I've tried to follow the guidance at http://blogs.msdn.com/b/donsmith/archive/2006/10/06/handcrafting-wcf_2d00_friendly-wsdls.aspx for creating a WSDL that the WCF svcutil will believe is in the document/literal wrapped format. In so doing, svcutil should generate a service interface and proxy code in C# that uses the data contract serializer, and OperationContractAttributes on the wrapper operations. Instead I get a weird double-wrapping with BlahResponse1 classes nested in BlahResponse clases, and svcutil tells me the WSDL is not wrapped and that it will create MessageContracts rather than OperationContracts.
For the sake of code-readability by my service consumers, I want to get rid of the BlahResponse1 class, and convince svcutil that the WSDL is wrapped.

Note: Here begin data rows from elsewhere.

/-- **The elastic residual `BalancedLiouvilleLaw T₀ D`**: `ElasticLiouvilleLaw` restricted to the UNCOMPRESSED clean class — a uniformly recurrent
clean texture with no compressed clean scale, sparse charge, locally optimal and virial-balanced, strained (necessarily of the elastic types), has
strained cubes.  KERNEL-WEAKER than `ElasticLiouvilleLaw`; conjecturally vacuous. [piece] -/
def BalancedLiouvilleLaw (T₀ D : ℝ) : Prop :=
  ∀ Y : Set (EuclideanSpace ℝ (Fin 3)), CleanClass T₀ D Y → ¬ HasCompressedScale T₀ Y → SparseCharge Y → LocallyOptimal Y →
    VirialBalanced Y → ∀ t : ℝ, 0 < t → ∀ L : ℝ, (∀ a' : ℝ, 47 / 50 ≤ a' → a' ≤ 1 → ViolatorsL a' t L Y) →
      ∃ κ : ℝ, 0 < κ ∧ StrainedCubes κ Y

/-! ### Glue -/

/-- RELAX from the two scale branches (exhaustive case split). [this file] -/
theorem edgeRelaxationLaw_of_scaleSplit {T₀ D : ℝ} (hC : CompressedRelax T₀ D) (hU : UncompressedRelax T₀ D) : EdgeRelaxationLaw T₀ D := by
  intro Y hY t ht L hV
  by_cases h : HasCompressedScale T₀ Y
  · exact hC Y hY h t ht L hV
  · exact hU Y hY h t ht L hV

/-- The compressed branch from the virial law, by the dilation test. [this file] -/
theorem compressedRelax_of_virial {T₀ D : ℝ} (h : CompressedVirialLaw T₀ D) : CompressedRelax T₀ D := by
  intro Y hY hc t _ L _
  obtain ⟨κ, hκ, hd⟩ := h Y hY hc
  exact ⟨κ, hκ, strainedCubes_of_dilationStrained hd⟩

/-- The uncompressed branch from the charge price, the local test and the elastic residual (dilation test discharged). [this file] -/
theorem uncompressedRelax_of_tests {T₀ D : ℝ} (hA : ChargeDensityRelax T₀ D) (hL : LocalRelaxationTest T₀ D) (hB : BalancedLiouvilleLaw T₀ D) :
    UncompressedRelax T₀ D := by
  intro Y hY hnc t ht L hV
  by_cases hρ : ∃ ρ : ℝ, 0 < ρ ∧ DenseCharge ρ Y
  · obtain ⟨ρ, hρ0, hd⟩ := hρ
    exact hA Y hY t ht L hV ρ hρ0 hd
  · push Not at hρ
    by_cases hP : ∃ κ : ℝ, 0 < κ ∧ DilationStrainedCubes κ Y
    · obtain ⟨κ, hκ, hd⟩ := hP
      exact ⟨κ, hκ, strainedCubes_of_dilationStrained hd⟩
    · push Not at hP
      by_cases hO : LocallyOptimal Y
      · exact hB Y hY hnc (fun ρ h0 => hρ ρ h0) hO (fun κ hκ => hP κ hκ) t ht L hV
      · exact hL Y hY hO

/-- The residual «ElasticLiouville» from the two scale branches. [this file] -/
theorem elasticLiouvilleLaw_of_scaleSplit {T₀ D : ℝ} (hC : CompressedVirialLaw T₀ D) (hB : BalancedLiouvilleLaw T₀ D) :
    ElasticLiouvilleLaw T₀ D := by
  intro Y hY hS hO hV t ht L hstr
  by_cases hc : HasCompressedScale T₀ Y
  · obtain ⟨κ, hκ, hd⟩ := hC Y hY hc
    exact ⟨κ, hκ, strainedCubes_of_dilationStrained hd⟩
  · exact hB Y hY hc hS hO hV t ht L hstr

/-! ### Kernel-weaker certificates -/

/-- RELAX implies the compressed branch. [this file] -/
theorem compressedRelax_of_edgeRelaxationLaw {T₀ D : ℝ} (h : EdgeRelaxationLaw T₀ D) : CompressedRelax T₀ D :=
  fun Y hY _ t ht L hV => h Y hY t ht L hV

/-- RELAX implies the uncompressed branch. [this file] -/
theorem uncompressedRelax_of_edgeRelaxationLaw {T₀ D : ℝ} (h : EdgeRelaxationLaw T₀ D) : UncompressedRelax T₀ D :=
  fun Y hY _ t ht L hV => h Y hY t ht L hV

/-- `ElasticLiouvilleLaw` implies its uncompressed restriction. [this file] -/
theorem balancedLiouvilleLaw_of_elasticLiouvilleLaw {T₀ D : ℝ} (h : ElasticLiouvilleLaw T₀ D) : BalancedLiouvilleLaw T₀ D :=
  fun Y hY _ hS hO hV t ht L hstr => h Y hY hS hO hV t ht L hstr

/-- RELAX implies the elastic residual. [this file] -/
theorem balancedLiouvilleLaw_of_edgeRelaxationLaw {T₀ D : ℝ} (h : EdgeRelaxationLaw T₀ D) : BalancedLiouvilleLaw T₀ D :=
  balancedLiouvilleLaw_of_elasticLiouvilleLaw (elasticLiouvilleLaw_of_edgeRelaxationLaw h)

/-! ### Cones -/

/-- **RELAX from the shared crux, the local test, the virial law and the elastic residual.** [this file] -/
theorem edgeRelaxationLaw_of_ceg_local_virial_balanced {T₀ D : ℝ} (hCEG : ChargedEnergyGap) (hL : LocalRelaxationTest T₀ D)
    (hC : CompressedVirialLaw T₀ D) (hB : BalancedLiouvilleLaw T₀ D) : EdgeRelaxationLaw T₀ D :=
  edgeRelaxationLaw_of_scaleSplit (compressedRelax_of_virial hC)
    (uncompressedRelax_of_tests (chargeDensityRelax_of_chargedEnergyGap hCEG) hL hB)

/-- The cone of generation 27 in scale form: `GrossCleanBallsU T₀ 10 → ChargedEnergyGap → LocalRelaxationTest T₀ 10 → CompressedVirialLaw T₀ 10 →
BalancedLiouvilleLaw T₀ 10 → CleanlessExcessT → CoherentResidual 10 → RobustDefectLimitWindows` (`0 < T₀`). [this file] -/
theorem rdef_of_grossU_scaleSplit_coherent {T₀ : ℝ} (hT : 0 < T₀) (hG : GrossCleanBallsU T₀ 10) (hCEG : ChargedEnergyGap)
    (hL : LocalRelaxationTest T₀ 10) (hC : CompressedVirialLaw T₀ 10) (hB : BalancedLiouvilleLaw T₀ 10) (hCE : CleanlessExcessT)
    (hR : CoherentResidual 10) : RobustDefectLimitWindows :=
  rdef_of_grossU_split_coherent hT hG (chargeDensityRelax_of_chargedEnergyGap hCEG) hL (elasticLiouvilleLaw_of_scaleSplit hC hB) hCE hR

How does one do that? Maybe also, how does one not do that?
I've seen suggestions to set nillable="true" on some but not all elements in the schema which will become the data contract. Which should be nillable and why? Would there ever need to be elements that are not nillable, where setting nillable="true" is bad?
I tried dividing the schema into two namespaces as the above link suggests, but that didn't seem to work (or was masked by another problem). Is there anything about schema namespaces, imports versus includes, and orders of declaration that are important?
I would include the schema/WSDLs, but the are kind of proprietary. Also, very large and spread across many files.
XMLSpy creates message parts with a default name of "parameter." That is almost what .NET svcutil.exe needs to autogenerate data contracts and operation contracts. Svcutil.exe needs all message parts to be named "parameters" (notice the added 's' at the end).